Se dopo esserti posto queste domande, ti senti pronto a pubblicare, bene. Affrontiamo gli aspetti tecnici. 

Aspetti tecnici

Le vendite passano attraverso internet e, in alcuni casi, possono prevedere il coinvolgimento dei punti vendita tradizionali, come per esempio le librerie, che raccolgono gli ordini e successivamente consegnano la copia ordinata al cliente/lettore. Tu Caro Scrittore, puoi anche acquistare delle copie e distribuirle attraverso i tuoi canali: sito, social, conoscenze. Oggi la stampa digitale permette la produzione di un libro on demand. 

In buona sostanza l’autopubblicazione ha un costo. La promozione rientra nella spesa e bisogna non solo che tu capisca le dinamiche del mercato editoriale e in particolare di quello degli ebook, devi saper gestire la promozione sul web. Chi decide di pubblicare in self-publishing deve quindi rimboccarsi le maniche e prepararsi a un lavoro faticoso. Perché Caro Scrittore, non puoi limitarti a svolgere il lavoro creativo, sei chiamato ad occuparti di ogni aspetto. 

Il lato positivo

In realtà sono molteplici gli aspetti positivi del self-publishing. Per esempio il controllo che hai sul tuo prodotto. Sei tu a decidere quando pubblicare, ciò significa che non dovrai attendere i tempi biblici dell’editoria tradizionale. 

Sei tu a scegliere l’immagine perfetta per la copertina, quella che a tuo avviso meglio caratterizza la storia che hai scritto. Non devi rendere conto a nessuno e nemmeno negoziare le alternative proposte dall’editore. Non ti verrà l’acidità di stomaco se qualcuno prenderà decisioni che non condividi. Se per esempio vuoi inserire nel romanzo delle immagini o usare per i titoli dei font particolari, puoi farlo in tutta serenità. L’opera appartiene a te. E anche il guadagno è tuo.

Sei tu ad avere l’ultima parola sulla correzione, l’editor lavorerà per te e insieme concorderete ogni aspetto della revisione. 

E sei tu a occuparti della promozione. Questo aspetto, sebbene da un lato possa essere ritenuto uno svantaggio, dall’altro ti darà molte soddisfazioni. Potrai, infatti, decidere in tutta autonomia come impostare la campagna marketing del tuo libro.

Esistono molti siti che ti permettono di pubblicare in autonomia. Su Kindle Direct Publishing, per esempio, la pubblicazione richiede meno di cinque minuti e il tuo libro viene inserito nei Kindle Store di tutto il mondo entro 24-48 ore.

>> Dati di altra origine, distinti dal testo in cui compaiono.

/-
Origin: expansion seat `planner-pub-hodgecm-toy2-g5-0`, handover #15 2026-08-18T10:14:00Z (`HOME/pub-hodgecm-toy2-g5/lean/Toy2g5/HodgeF0CM.lean`, md5 86bbec82, 167 lines);
landed by the gen-7 packager in gate run 28 as `HodgeCM/Proofs/Pohlmann/HodgeF0CM.lean` (stripped 5 #print/#check/#eval lines).
-/
/-
Copyright (c) 2026. All rights reserved.
Released under Apache 2.0 license as described in the file LICENSE.
Origin: CONSISTENCY seat 2 (6a)(ii) `planner-pub-hodgecm-toy2-g5-0` (unit pub-hodgecm-toy2-g5), handover #15 (RUN 28).
WIP module `Toy2g5.HodgeF0CM`; intended final place `HodgeCM/Proofs/Pohlmann/HodgeF0CM.lean`
(module `HodgeCM.Proofs.Pohlmann.HodgeF0CM`).  ADDITIVE LEAF over the RUN-27 tree files `HodgeCM.Proofs.Pohlmann.PohlmannAllNoN4`
(qw8b-g5) and `HodgeCM.Proofs.Pohlmann.PohlmannNoN4` (toy2-g5); NO import to rewrite; replaces nothing; nothing imports it.
-/
import Summits.HodgeConjecture.HodgeCM.Proofs.Pohlmann.PohlmannAllNoN4
import Summits.HodgeConjecture.HodgeCM.Proofs.Pohlmann.PohlmannNoN4

/-!
# N4 restricted to CM abelian varieties is a THEOREM of `ModelAxioms` + N1 + N2 + N3 + connectedness

The complement to the separating model `toyModel♭ᴶ` (`HodgeCM.Model.Toy.ToyPadH0J`: N4 `Fact_hodge_F0` is independent of
`ModelAxioms ∧ N1 ∧ N2 ∧ N3 ∧ …`, failing there exactly on `H⁰` of rank `3`): WHERE the content of N4 sits.

* `hodge_F_zero_cmProd_of_pos` — on the CM products `A′ = ∏_j A_{(F,Θ_j)}` and in every degree `k ≥ 1`, `F⁰ H^k(A′, ℂ) = H^k(A′, ℂ)`
  follows from `ModelAxioms` + N1 + N2 + N3 alone: `H^k = ⨆_S V_S` (M29, `weightSpan_of_facts`, N1 + N3) and
  `V_S ⊆ H^{p(S), q(S)} ⊆ F^{p(S)} ⊆ F⁰` with `p(S) = Σ_j Σ_{s ∈ S_j} 1_{Θ_j}(s) ≥ 0` (M30 in positive degree,
  `weightHodgeAt_of_facts_of_pos`, N1 + N2);
* `hodge_F_zero_cmProd_of_connected` — in degree `0` it is `dim_ℚ H⁰(A′) = 1` (`hodge_F_zero_H0_cmProd_of_connected`, qw8b-g5);
* `hodge_F_zero_of_isCMAbelianVariety` — by M14 `Fact_cmDominated` (`(π ∘ s)^* = N^k` on `H^k(X)`, `N ≠ 0`) and M7 `Fact_pull_hodge`
  it transfers to EVERY CM abelian variety `X`: `F⁰ H^k(X, ℂ) = H^k(X, ℂ)` for all `k`, from
  `ModelAxioms ∧ N1 ∧ N2 ∧ N3 ∧ CMProdConnected` — hence from `… ∧ M42 Fact_H0_rank` or `… ∧ M43 Fact_unitH0`
  (`hodge_F_zero_of_isCMAbelianVariety_of_H0_rank`, `…_of_unitH0`).

So, given connectedness of the CM products, the only content of N4 = M34 left is on objects of `U.Var` that are NOT CM abelian
varieties (which M14 does not dominate) — the objects `HC_CM` never mentions.

§2 does the same for N3 `Fact_pull_H0` (separating model `toyModel♭²`, `HodgeCM.Model.Toy.ToyPadH0Two`): restricted to CM abelian
varieties, N3 is a THEOREM of `ModelAxioms ∧ M43 Fact_unitH0` — on CM products this is qw8b-g3's `pull_H0_cmProd_of_unitH0`
(`UnitH0Connected`: `H⁰(A′) = ℚ·1`, `f^* 1 = 1`); here `coh_zero_eq_smul_one_of_isCMAbelianVariety` (M14 in degree `0`: `x = s^* π^* x ∈ s^*(ℚ·1) = ℚ·1`),
`fact_pull_H0_CM_of_unitH0 : ModelAxioms → Fact_unitH0 → Fact_pull_H0_CM`.  Nothing is cited; Lean + Mathlib axioms only.
-/

noncomputable section

open scoped TensorProduct

namespace HodgeCM

namespace Universe

open Literature.AlgebraicGeometry.Motives (CMType HodgeStructure)

variable {U : Universe}

/-- (Ported verbatim from the HodgeCMPerL package; no docstring in the source.) -/
theorem ind_nonneg {K : Type} [Field K] (Φ : CMType K) (φ : K →+* ℂ) : 0 ≤ ind Φ φ := by
  unfold ind
  split_ifs <;> decide

/-- **N4 on CM products in positive degree** from `ModelAxioms` + N1 + N2 + N3: `F⁰ H^k(A′, ℂ) = H^k(A′, ℂ)` for `k ≥ 1`. -/
theorem hodge_F_zero_cmProd_of_pos (M : U.ModelAxioms) (hN1 : U.Fact_cupExterior) (hN2 : U.Fact_cup_hodge)
    (hN3 : U.Fact_pull_H0) (F : CMField) (n : ℕ) (Θ : Fin (n + 1) → CMType F) {k : ℕ} (hk : 0 < k) :
    (U.hodge (U.cmProd F Θ) k).F 0 = ⊤ := by
  rw [eq_top_iff, ← weightSpan_of_facts M hN1 hN3 F n Θ k, iSup_le_iff]
  intro S
  refine le_trans (weightHodgeAt_of_facts_of_pos M hN1 hN2 hk F n Θ S)
    (le_trans (HodgeStructure.piece_le_F _ _ _) ((U.hodge (U.cmProd F Θ) k).antitone_F ?_))
  exact Finset.sum_nonneg fun j _ => Finset.sum_nonneg fun s _ => ind_nonneg (Θ j) s

/-- **N4 on CM products in every degree** from `ModelAxioms` + N1 + N2 + N3 + `CMProdConnected`. -/
theorem hodge_F_zero_cmProd_of_connected (M : U.ModelAxioms) (hN1 : U.Fact_cupExterior) (hN2 : U.Fact_cup_hodge)
    (hN3 : U.Fact_pull_H0) (h0 : U.CMProdConnected) (F : CMField) (n : ℕ) (Θ : Fin (n + 1) → CMType F) (k : ℕ) :
    (U.hodge (U.cmProd F Θ) k).F 0 = ⊤ := by
  rcases Nat.eq_zero_or_pos k with rfl | hk
  · exact hodge_F_zero_H0_cmProd_of_connected h0 F n Θ
  · exact hodge_F_zero_cmProd_of_pos M hN1 hN2 hN3 F n Θ hk

/-- The complexified pullback along a dominating pair: `s^* (π^* x) = N^k · x` on `H^k(X, ℂ)`. -/
theorem pullC_pullC_of_dominated {X Y : U.Var} (M : U.ModelAxioms) (s : U.Mor X Y) (π : U.Mor Y X) {N : ℕ} {k : ℕ}
    (h : U.pull (U.comp s π) k = ((N : ℚ) ^ k) • LinearMap.id) (x : U.CohC X k) :
    U.pullC s k (U.pullC π k x) = ((N : ℂ) ^ k) • x := by
  have h1 : U.pullC s k ∘ₗ U.pullC π k = ((N : ℚ) ^ k) • LinearMap.id := by
    show (U.pull s k).baseChange ℂ ∘ₗ (U.pull π k).baseChange ℂ = _
    rw [← LinearMap.baseChange_comp, ← M.pull_comp, h, LinearMap.baseChange_smul, LinearMap.baseChange_id]
  have h2 := LinearMap.congr_fun h1 x
  rw [LinearMap.comp_apply] at h2
  rw [h2, LinearMap.smul_apply, LinearMap.id_apply, ← algebraMap_smul ℂ ((N : ℚ) ^ k) x, map_pow, map_natCast]

/-- **N4 on every CM abelian variety, in every degree**, from `ModelAxioms` + N1 + N2 + N3 + `CMProdConnected` (transfer along
M14 `Fact_cmDominated` with M7 `Fact_pull_hodge`). -/
theorem hodge_F_zero_of_isCMAbelianVariety (M : U.ModelAxioms) (hN1 : U.Fact_cupExterior) (hN2 : U.Fact_cup_hodge)
    (hN3 : U.Fact_pull_H0) (h0 : U.CMProdConnected) (X : U.Var) (hX : U.IsCMAbelianVariety X) (k : ℕ) :
    (U.hodge X k).F 0 = ⊤ := by
  obtain ⟨F, -, -, n, Θ, s, π, N, hN, h⟩ := M.cmDominated X hX
  rw [eq_top_iff]
  intro x _
  have hmem : U.pullC s k (U.pullC π k x) ∈ (U.hodge X k).F 0 :=
    M.pull_hodge X (U.cmProd F Θ) s k 0
      ⟨U.pullC π k x, by rw [hodge_F_zero_cmProd_of_connected M hN1 hN2 hN3 h0 F n Θ k]; exact Submodule.mem_top, rfl⟩
  rw [pullC_pullC_of_dominated M s π (h k)] at hmem
  exact (Submodule.smul_mem_iff _ (pow_ne_zero k (Nat.cast_ne_zero.2 hN))).1 hmem

/-- … hence from `ModelAxioms` + N1 + N2 + N3 + M42 `Fact_H0_rank`. -/
theorem hodge_F_zero_of_isCMAbelianVariety_of_H0_rank (M : U.ModelAxioms) (hN1 : U.Fact_cupExterior)
    (hN2 : U.Fact_cup_hodge) (hN3 : U.Fact_pull_H0) (h42 : U.Fact_H0_rank) (X : U.Var) (hX : U.IsCMAbelianVariety X)
    (k : ℕ) : (U.hodge X k).F 0 = ⊤ :=
  hodge_F_zero_of_isCMAbelianVariety M hN1 hN2 hN3 (cmProdConnected_of_H0_rank h42) X hX k

/-- … and from `ModelAxioms` + N1 + N2 + N3 + M43 `Fact_unitH0`. -/
theorem hodge_F_zero_of_isCMAbelianVariety_of_unitH0 (M : U.ModelAxioms) (hN1 : U.Fact_cupExterior)
    (hN2 : U.Fact_cup_hodge) (hN3 : U.Fact_pull_H0) (hu : U.Fact_unitH0) (X : U.Var) (hX : U.IsCMAbelianVariety X)
    (k : ℕ) : (U.hodge X k).F 0 = ⊤ :=
  hodge_F_zero_of_isCMAbelianVariety M hN1 hN2 hN3 (cmProdConnected_of_unitH0 M hu) X hX k

/-- **N4 restricted to CM abelian varieties** as a named statement (the part of N4 that concerns the objects of `HC_CM`). -/
def Fact_hodge_F0_CM (U : Universe) : Prop := ∀ X : U.Var, U.IsCMAbelianVariety X → ∀ k : ℕ, (U.hodge X k).F 0 = ⊤

/-- (Ported verbatim from the HodgeCMPerL package; no docstring in the source.) -/
theorem fact_hodge_F0_CM_of_hodge_F0 (h : U.Fact_hodge_F0) : U.Fact_hodge_F0_CM := fun X _ k => h X k

/-- **`Fact_hodge_F0_CM` is a theorem of `ModelAxioms ∧ N1 ∧ N2 ∧ N3 ∧ CMProdConnected`.** -/
theorem fact_hodge_F0_CM_of_connected (M : U.ModelAxioms) (hN1 : U.Fact_cupExterior) (hN2 : U.Fact_cup_hodge)
    (hN3 : U.Fact_pull_H0) (h0 : U.CMProdConnected) : U.Fact_hodge_F0_CM :=
  fun X hX k => hodge_F_zero_of_isCMAbelianVariety M hN1 hN2 hN3 h0 X hX k

/-- (Ported verbatim from the HodgeCMPerL package; no docstring in the source.) -/
theorem fact_hodge_F0_CM_of_H0_rank (M : U.ModelAxioms) (hN1 : U.Fact_cupExterior) (hN2 : U.Fact_cup_hodge)
    (hN3 : U.Fact_pull_H0) (h42 : U.Fact_H0_rank) : U.Fact_hodge_F0_CM :=
  fact_hodge_F0_CM_of_connected M hN1 hN2 hN3 (cmProdConnected_of_H0_rank h42)

/-! ## §2  N3 restricted to CM abelian varieties is a theorem of `ModelAxioms ∧ M43` -/

-- On CM products N3 from M43 alone is qw8b-g3's `pull_H0_cmProd_of_unitH0` (`HodgeCM.Proofs.Pohlmann.UnitH0Connected`, in scope).

/-- `H⁰` of a CM abelian variety is spanned by the unit class (M14 in degree `0` + the M43 data). -/
theorem coh_zero_eq_smul_one_of_isCMAbelianVariety (M : U.ModelAxioms) {one : ∀ X : U.Var, U.Coh X 0}
    (hpull : ∀ (X Y : U.Var) (f : U.Mor X Y), U.pull f 0 (one Y) = one X)
    (hspan : ∀ (F : CMField) (n : ℕ) (Θ : Fin (n + 1) → CMType F) (e : U.Coh (U.cmProd F Θ) 0),
      ∃ r : ℚ, e = r • one (U.cmProd F Θ))
    (X : U.Var) (hX : U.IsCMAbelianVariety X) (x : U.Coh X 0) : ∃ r : ℚ, x = r • one X := by
  obtain ⟨F, -, -, n, Θ, s, π, N, -, h⟩ := M.cmDominated X hX
  have hx : U.pull s 0 (U.pull π 0 x) = x := by
    have := LinearMap.congr_fun (h 0) x
    rw [M.pull_comp, pow_zero, one_smul, LinearMap.comp_apply, LinearMap.id_apply] at this
    exact this
  obtain ⟨r, hr⟩ := hspan F n Θ (U.pull π 0 x)
  exact ⟨r, by rw [← hx, hr, map_smul, hpull]⟩

/-- **N3 on every CM abelian variety** from `ModelAxioms ∧ M43 Fact_unitH0`. -/
theorem pull_H0_of_isCMAbelianVariety_of_unitH0 (M : U.ModelAxioms) (hu : U.Fact_unitH0) (X : U.Var)
    (hX : U.IsCMAbelianVariety X) (f : U.Mor X X) : U.pull f 0 = LinearMap.id := by
  obtain ⟨one, hpull, -, hspan⟩ := hu
  ext x
  obtain ⟨r, rfl⟩ := coh_zero_eq_smul_one_of_isCMAbelianVariety M hpull hspan X hX x
  rw [map_smul, hpull, LinearMap.id_apply]

/-- **N3 restricted to CM abelian varieties** as a named statement. -/
def Fact_pull_H0_CM (U : Universe) : Prop := ∀ X : U.Var, U.IsCMAbelianVariety X → ∀ f : U.Mor X X, U.pull f 0 = LinearMap.id

/-- (Ported verbatim from the HodgeCMPerL package; no docstring in the source.) -/
theorem fact_pull_H0_CM_of_pull_H0 (h : U.Fact_pull_H0) : U.Fact_pull_H0_CM := fun X _ f => h X f

/-- **`Fact_pull_H0_CM` is a theorem of `ModelAxioms ∧ M43`.** -/
theorem fact_pull_H0_CM_of_unitH0 (M : U.ModelAxioms) (hu : U.Fact_unitH0) : U.Fact_pull_H0_CM :=
  fun X hX f => pull_H0_of_isCMAbelianVariety_of_unitH0 M hu X hX f

end Universe

end HodgeCM

end

import Summits.CriticalPhenomena.SAWScalingLimit.Theorems.SAWDevelopingMapHexConjectureArchTailSummed
import Literature.Probability.RandomPlanarGeometry.HexSAWTriangle
import HarnessLib

/-!
# Crux `HexConjecture` (stmt-CriticalPhenomena-0808), line `root-locality-replaces-loewner`:
the chart preimage of the Glazman–Manolescu triangle `T_L` at a vertical floor mid-edge

Landing target:
`Summits/CriticalPhenomena/SAWScalingLimit/Theorems/SAWDevelopingMapHexConjectureTriangleChart.lean`
(`--supports stmt-CriticalPhenomena-0808`; registered stubs `stub_triChartGeometry` and
`stub_triChartSubsetHalfStrip` of the line).

The lever of the line is an "arch aspect bound"; its far side (the `x_c`-mass of the half-plane
arches `s_x → t_d` leaving the half-disc of radius `R` about `mid s_x`) is bounded by the
Glazman–Manolescu / Krachun–Panagiotis triangle tail `1/cos(3π/8) − A^Δ(L)`, by the template of the
landed `farArchMass_offsetSum_le` (`…HexConjectureArchTailSummed.lean`) with the chart preimage
`T_x(L) := Φ_x⁻¹(V(T_L))` of the triangle `T_L` of GlazmanManolescu2019 §4.1
(`HV.triV L = {(x₀, x₁, b) : 0 ≤ x₁, -L ≤ x₀, x₀ + x₁ + b ≤ L}`, `HexSAWTriangle.lean`) in place of
the inner Duminil-Copin–Smirnov strip `S_x(N) = Φ_x⁻¹(V(S_{N+1,N+1}))` (DuminilCopinSmirnov2012 §3),
`Φ_x = shift(-x) ∘ hvIso` the standard chart at the cell `x` and `s_x = {(x - e₁, 1), (x, 0)}` the
vertical floor mid-edge.  This file is the geometry of that preimage:

* `triChart_mem_iff`, `triChart_map`: membership in `T_x(L)` and `Φ_x(T_x(L)) = V(T_L)`;
* `triChart_geometry` / **`stub_triChartGeometry`**: every vertex of `T_x(L)` lies in the rows
  `≥ x₁` and within Euclidean distance `3L + 2` of `mid s_x` (copy of `halfStrip_geometry`,
  `…HalfPlaneArchTightnessStrips.lean`, with `mem_triV_iff` for `mem_stripV_iff`);
* `triChart_subset_halfStrip` / **`stub_triChartSubsetHalfStrip`**: `T_x(L) ⊆ S_x(N)` as soon as
  `2L ≤ N` (`triV_subset_stripV`: `T_L` is inscribed in `S_{2L+1, L}`).
-/

noncomputable section

open scoped BigOperators Topology Classical
open Literature.Probability.LatticeModels (HexVertex hexGraph hexCenter Site)
open Literature.Probability.RandomPlanarGeometry Literature.Probability.RandomPlanarGeometry.SAW
  Literature.Probability.RandomPlanarGeometry.SAW.HV
open Literature.Probability.Percolation (hexCenter_im hexCenter_re)
open Summit.CriticalPhenomena.SAWScalingLimit.Theorems.ObservableToSLE.FloorRatio

namespace Summit.CriticalPhenomena.SAWScalingLimit.Theorems.HexConjecture.RootLocality

/-! ### The chart preimage `T_x(L)` of the triangle `T_L` -/

/-- Membership in the triangle `T_x(L) = Φ_x⁻¹(V(T_L))`, `Φ_x` the standard chart at the cell `x`.
[cite: GlazmanManolescu2019, §4.1 (T_L)] -/
theorem triChart_mem_iff (x : Site 2) (L : ℕ) (w : HexVertex) :
    w ∈ (triV L).map (hvIso.trans (shift (-(x 0)) (-(x 1)))).symm.toEquiv.toEmbedding ↔
      (hvIso.trans (shift (-(x 0)) (-(x 1)))) w ∈ triV L := by
  rw [Finset.mem_map_equiv]
  exact Iff.rfl

/-- The chart maps the triangle `T_x(L)` onto `V(T_L)`. [cite: GlazmanManolescu2019, §4.1 (T_L)] -/
theorem triChart_map (x : Site 2) (L : ℕ) :
    ((triV L).map (hvIso.trans (shift (-(x 0)) (-(x 1)))).symm.toEquiv.toEmbedding).map
        (hvIso.trans (shift (-(x 0)) (-(x 1)))).toEquiv.toEmbedding = triV L := by
  ext v
  rw [Finset.mem_map_equiv, Finset.mem_map_equiv]
  exact iff_of_eq (congrArg (· ∈ _) ((hvIso.trans (shift (-(x 0)) (-(x 1)))).apply_symm_apply v))

/-- **Geometry of the triangle preimage.**  Every vertex of `T_x(L)` lies in the rows `≥ x₁` and
within Euclidean distance `3L + 2` of `mid s_x`: in chart coordinates `(a, b, bit)` of a vertex
(`0 ≤ b`, `-L ≤ a`, `a + b + bit ≤ L`) the real part of `c_w - mid s_x` is `a + b/2 + i/2 ∈ [-L, L + 1]`
and its imaginary part is `(b + (i+1)/3) · (√3/2) ∈ [0, 2L + 1]`.
[cite: GlazmanManolescu2019, §4.1 (T_L)] -/
theorem triChart_geometry {x : Site 2} {L : ℕ} {w : HexVertex}
    (hw : w ∈ (triV L).map (hvIso.trans (shift (-(x 0)) (-(x 1)))).symm.toEquiv.toEmbedding) :
    x 1 ≤ w.1 1 ∧
      dist (hexCenter w) (hexMidpoint s((x - Pi.single 1 1, 1), (x, 0))) ≤ 3 * L + 2 := by
  -- adapted from `halfStrip_geometry` (…HalfPlaneArchTightnessStrips.lean)
  obtain ⟨z, i⟩ := w
  rw [triChart_mem_iff, floorChart_apply, mem_triV_iff] at hw
  have hint : 0 ≤ z 1 - x 1 ∧ -(L : ℤ) ≤ z 0 - x 0 ∧ z 0 - x 0 + (z 1 - x 1) ≤ L := by
    fin_cases i <;> simp [bit] at hw <;> omega
  obtain ⟨h1, h3, h5⟩ := hint
  refine ⟨by simpa using h1, ?_⟩
  have r1 : (x 1 : ℝ) ≤ z 1 := by exact_mod_cast (by omega : x 1 ≤ z 1)
  have r3 : (x 0 : ℝ) - L ≤ z 0 := by exact_mod_cast (by omega : x 0 - (L : ℤ) ≤ z 0)
  have r5 : (z 0 : ℝ) + z 1 ≤ x 0 + x 1 + L := by
    exact_mod_cast (by omega : z 0 + z 1 ≤ x 0 + x 1 + (L : ℤ))
  have hi : (0 : ℝ) ≤ ((i : ℕ) : ℝ) ∧ ((i : ℕ) : ℝ) ≤ 1 := by fin_cases i <;> simp
  have hc0 : (0 : ℝ) < Real.sqrt 3 / 2 := by positivity
  have hc1 : Real.sqrt 3 / 2 ≤ 1 := by
    rw [div_le_one (by norm_num : (0 : ℝ) < 2)]
    have h4' : Real.sqrt 4 = 2 := by
      rw [show (4 : ℝ) = 2 ^ 2 by norm_num, Real.sqrt_sq (by norm_num)]
    rw [← h4']
    exact Real.sqrt_le_sqrt (by norm_num)
  rw [Complex.dist_eq]
  refine (Complex.norm_le_abs_re_add_abs_im _).trans ?_
  rw [Complex.sub_re, Complex.sub_im, hexCenter_re, hexCenter_im, re_hexMidpoint_floorEdge,
    im_hexMidpoint_floorEdge]
  have hre : |(z 0 : ℝ) + (z 1 : ℝ) / 2 + (((i : ℕ) : ℝ) + 1) / 2 - ((x 0 : ℝ) + (x 1 : ℝ) / 2 + 1 / 2)|
      ≤ L + 1 := by
    rw [abs_le]; constructor <;> linarith [hi.1, hi.2]
  have him : |((z 1 : ℝ) + (((i : ℕ) : ℝ) + 1) / 3) * (Real.sqrt 3 / 2) - (x 1 : ℝ) * (Real.sqrt 3 / 2)|
      ≤ 2 * L + 1 := by
    have e : ((z 1 : ℝ) + (((i : ℕ) : ℝ) + 1) / 3) * (Real.sqrt 3 / 2) - (x 1 : ℝ) * (Real.sqrt 3 / 2)
        = ((z 1 : ℝ) - x 1 + (((i : ℕ) : ℝ) + 1) / 3) * (Real.sqrt 3 / 2) := by ring
    rw [e, abs_of_nonneg (mul_nonneg (by linarith [hi.1]) hc0.le)]
    calc ((z 1 : ℝ) - x 1 + (((i : ℕ) : ℝ) + 1) / 3) * (Real.sqrt 3 / 2)
        ≤ (2 * (L : ℝ) + 1) * 1 :=
          mul_le_mul (by linarith [hi.2]) hc1 hc0.le (by positivity)
      _ = 2 * L + 1 := mul_one _
  linarith

/-- **The triangle preimage lies in the half-strip**: `T_x(L) ⊆ S_x(N) = Φ_x⁻¹(V(S_{N+1,N+1}))` as
soon as `2L ≤ N` (`T_L` is inscribed in the strip `S_{2L+1, L}`).
[cite: GlazmanManolescu2019, §4.1 ("inscribe inside it an equilateral triangle")] -/
theorem triChart_subset_halfStrip (x : Site 2) {L N : ℕ} (h : 2 * L ≤ N) :
    (triV L).map (hvIso.trans (shift (-(x 0)) (-(x 1)))).symm.toEquiv.toEmbedding ⊆
      (stripV (N + 1) (N + 1)).map
        (hvIso.trans (shift (-(x 0)) (-(x 1)))).symm.toEquiv.toEmbedding :=
  Finset.map_subset_map.2 (triV_subset_stripV (by omega) (by omega))

/-- **Registered sub-goal `stub_triChartGeometry`** (crux item stmt-CriticalPhenomena-0808, line
`root-locality-replaces-loewner`): every vertex of the chart preimage `T_x(L)` of the
Glazman–Manolescu triangle lies in the rows `≥ x₁` and within Euclidean distance `3L + 2` of the
midpoint of the vertical floor mid-edge `s_x` (`triChart_geometry`).
[cite: GlazmanManolescu2019, §4.1 (T_L)] -/
theorem stub_triChartGeometry : ∀ (x : Literature.Probability.LatticeModels.Site 2) (L : ℕ)
    (w : Literature.Probability.LatticeModels.HexVertex),
    w ∈ (Literature.Probability.RandomPlanarGeometry.SAW.HV.triV L).map
      ((Literature.Probability.RandomPlanarGeometry.SAW.hvIso.trans
        (Literature.Probability.RandomPlanarGeometry.SAW.HV.shift (-(x 0)) (-(x 1)))).symm.toEquiv.toEmbedding) →
    x 1 ≤ w.1 1 ∧ dist (Literature.Probability.LatticeModels.hexCenter w)
      (Literature.Probability.RandomPlanarGeometry.SAW.hexMidpoint s((x - Pi.single 1 1, 1), (x, 0))) ≤
        3 * L + 2 :=
  fun _ _ _ hw => triChart_geometry hw

/-- **Registered sub-goal `stub_triChartSubsetHalfStrip`** (crux item stmt-CriticalPhenomena-0808,
line `root-locality-replaces-loewner`): the chart preimage `T_x(L)` of the triangle lies in the
half-strip `S_x(N)` whenever `2L ≤ N` (`triChart_subset_halfStrip`).
[cite: GlazmanManolescu2019, §4.1 ("inscribe inside it an equilateral triangle")] -/
theorem stub_triChartSubsetHalfStrip : ∀ (x : Literature.Probability.LatticeModels.Site 2) (L N : ℕ),
    2 * L ≤ N →
    (Literature.Probability.RandomPlanarGeometry.SAW.HV.triV L).map
      ((Literature.Probability.RandomPlanarGeometry.SAW.hvIso.trans
        (Literature.Probability.RandomPlanarGeometry.SAW.HV.shift (-(x 0)) (-(x 1)))).symm.toEquiv.toEmbedding) ⊆
    (Literature.Probability.RandomPlanarGeometry.SAW.HV.stripV (N + 1) (N + 1)).map
      ((Literature.Probability.RandomPlanarGeometry.SAW.hvIso.trans
        (Literature.Probability.RandomPlanarGeometry.SAW.HV.shift (-(x 0)) (-(x 1)))).symm.toEquiv.toEmbedding) :=
  fun x _ _ h => triChart_subset_halfStrip x h

end Summit.CriticalPhenomena.SAWScalingLimit.Theorems.HexConjecture.RootLocality

end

Ma la lista delle piattaforme è oggetto del prossimo articolo.

Per concludere, se vuoi metterti in gioco fallo, ma non sottovalutare nessuno degli aspetti che ti ho citato. E per evitare il rischio del dilettantismo, investi sulla tua opera, su te stesso soprattutto, ma solo se ci credi veramente. 

Buona fortuna!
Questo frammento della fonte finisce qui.